▸ Task description: The whole of the data is to be duplicated precisely.

▸ Data shown:

import Literature.Probability.Percolation.GladkovThreeClusterDichotomyProofs
import HarnessLib

/-!
# `NoHeavyLowerTail` (stmt-CriticalPhenomena-4575) — certificate rows: REFINED decision-tree Cauchy–Schwarz row
# (Gladkov's Lemma 1.2 with the Cauchy–Schwarz step split along classes decided by the first exploration)

Support file (prover prim-ineq-gen-3, new-inequality factory; `--supports stmt-CriticalPhenomena-4575`).
No named facts, no sorries.

Gladkov's Lemma 1.2 [Gladkov2024, arXiv:2408.08457, (2)] (tree: `Gladkov.lemma_1_2`,
`gladkov2024_lemma_1_2_prodBernoulli`) reads, for three vertices `x, y, z` and `q = P(x|y|z)`,
`q²/P(y isolated from x,z) + q²/P(z isolated from x,y) ≤ q + P(x isolated from y,z)²`; it is the row
family `dt` of the ttrl `wf3lp` certificate search.  Its proof bounds `P(C₁ ∈ x|y|z, C₁ →_{S₁} C₂ ∈ x|y|z)`
from below by `P(x|y|z)²/P(z|x ∩ z|y)` through the Cauchy–Schwarz inequality of Thm. 5.2 *summed over all
patterns of the exploration of `Com_z`*.  Splitting that sum along any event `c` DECIDED by this exploration
(here: "a further terminal hangs on the cluster of `z`") and applying Cauchy–Schwarz on each part gives the
sharper bound `P(x|y|z ∩ c)²/P(z|x ∩ z|y ∩ c) + P(x|y|z ∩ cᶜ)²/P(z|x ∩ z|y ∩ cᶜ)`, and hence the
**refined inequality**
`Σ_{c} P(x|y|z ∩ c)²/P(iso z ∩ c) + Σ_{d} P(x|y|z ∩ d)²/P(iso y ∩ d) ≤ P(x|y|z) + P(iso x)²`
(`c` decided by `Com_z`, `d` by `Com_y`).  For five terminals `o, a₁, a₂, a₃, b` with `x = o, y = a₁, z = b`
and `c = {a₂ ∈ C_b ∨ a₃ ∈ C_b}`, `d = {a₂ ∈ C_{a₁} ∨ a₃ ∈ C_{a₁}}` this is the harness row `IG3-GDTany`
(degree 6 after clearing denominators); unlike the unrefined `dt` row it is violated by the pseudo-law
`fakelaw_U13_nearone_d0.2_finePA+all` of the (U₁)₃ LP (−2.08e-3 vs +2.04e-3), and it holds with 0 exact
violations on the 74 635 realizable dump laws × 6 relabellings (prim-ineq-gen-3, FINDINGS.md F7).

Main declarations: `DTRefined.localOn_inter`, `DTRefined.localOn_compl`, `DTRefined.localOn_hang`,
`DTRefined.localOn_hang₂`, `DTRefined.sq_PrW_tri_inter_le`, `DTRefined.patternSum_add_compl_le`, `DTRefined.lemma_1_2_refined`,
`DTRefined.lemma_1_2_refined_div`, `dtRefined_prodBernoulli`, `dtRefined_prodBernoulli_set` (appended:
classes given by an arbitrary finite set `W` of extra terminals).

## References
* N. Gladkov, *Percolation Inequalities and Decision Trees*, arXiv:2408.08457v2 (2024), Lemma 1.2, Thm. 5.2
  (proof, (8)–(10)), §7.1. [Gladkov2024]
* N. Gladkov, A. Zimin, *Bond percolation does not simulate site percolation*, arXiv:2404.08873, §4. [GladkovZimin2024]
-/

noncomputable section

▸ Solution to the problem:
import Literature.Probability.Percolation.GladkovThreeClusterDichotomyProofs
import HarnessLib

/-!
# `NoHeavyLowerTail` (stmt-CriticalPhenomena-4575) — certificate rows: REFINED decision-tree Cauchy–Schwarz row
# (Gladkov's Lemma 1.2 with the Cauchy–Schwarz step split along classes decided by the first exploration)

Support file (prover prim-ineq-gen-3, new-inequality factory; `--supports stmt-CriticalPhenomena-4575`).
No named facts, no sorries.

Gladkov's Lemma 1.2 [Gladkov2024, arXiv:2408.08457, (2)] (tree: `Gladkov.lemma_1_2`,
`gladkov2024_lemma_1_2_prodBernoulli`) reads, for three vertices `x, y, z` and `q = P(x|y|z)`,
`q²/P(y isolated from x,z) + q²/P(z isolated from x,y) ≤ q + P(x isolated from y,z)²`; it is the row
family `dt` of the ttrl `wf3lp` certificate search.  Its proof bounds `P(C₁ ∈ x|y|z, C₁ →_{S₁} C₂ ∈ x|y|z)`
from below by `P(x|y|z)²/P(z|x ∩ z|y)` through the Cauchy–Schwarz inequality of Thm. 5.2 *summed over all
patterns of the exploration of `Com_z`*.  Splitting that sum along any event `c` DECIDED by this exploration
(here: "a further terminal hangs on the cluster of `z`") and applying Cauchy–Schwarz on each part gives the
sharper bound `P(x|y|z ∩ c)²/P(z|x ∩ z|y ∩ c) + P(x|y|z ∩ cᶜ)²/P(z|x ∩ z|y ∩ cᶜ)`, and hence the
**refined inequality**
`Σ_{c} P(x|y|z ∩ c)²/P(iso z ∩ c) + Σ_{d} P(x|y|z ∩ d)²/P(iso y ∩ d) ≤ P(x|y|z) + P(iso x)²`
(`c` decided by `Com_z`, `d` by `Com_y`).  For five terminals `o, a₁, a₂, a₃, b` with `x = o, y = a₁, z = b`
and `c = {a₂ ∈ C_b ∨ a₃ ∈ C_b}`, `d = {a₂ ∈ C_{a₁} ∨ a₃ ∈ C_{a₁}}` this is the harness row `IG3-GDTany`
(degree 6 after clearing denominators); unlike the unrefined `dt` row it is violated by the pseudo-law
`fakelaw_U13_nearone_d0.2_finePA+all` of the (U₁)₃ LP (−2.08e-3 vs +2.04e-3), and it holds with 0 exact
violations on the 74 635 realizable dump laws × 6 relabellings (prim-ineq-gen-3, FINDINGS.md F7).

Main declarations: `DTRefined.localOn_inter`, `DTRefined.localOn_compl`, `DTRefined.localOn_hang`,
`DTRefined.localOn_hang₂`, `DTRefined.sq_PrW_tri_inter_le`, `DTRefined.patternSum_add_compl_le`, `DTRefined.lemma_1_2_refined`,
`DTRefined.lemma_1_2_refined_div`, `dtRefined_prodBernoulli`, `dtRefined_prodBernoulli_set` (appended:
classes given by an arbitrary finite set `W` of extra terminals).

## References
* N. Gladkov, *Percolation Inequalities and Decision Trees*, arXiv:2408.08457v2 (2024), Lemma 1.2, Thm. 5.2
  (proof, (8)–(10)), §7.1. [Gladkov2024]
* N. Gladkov, A. Zimin, *Bond percolation does not simulate site percolation*, arXiv:2404.08873, §4. [GladkovZimin2024]
-/

noncomputable section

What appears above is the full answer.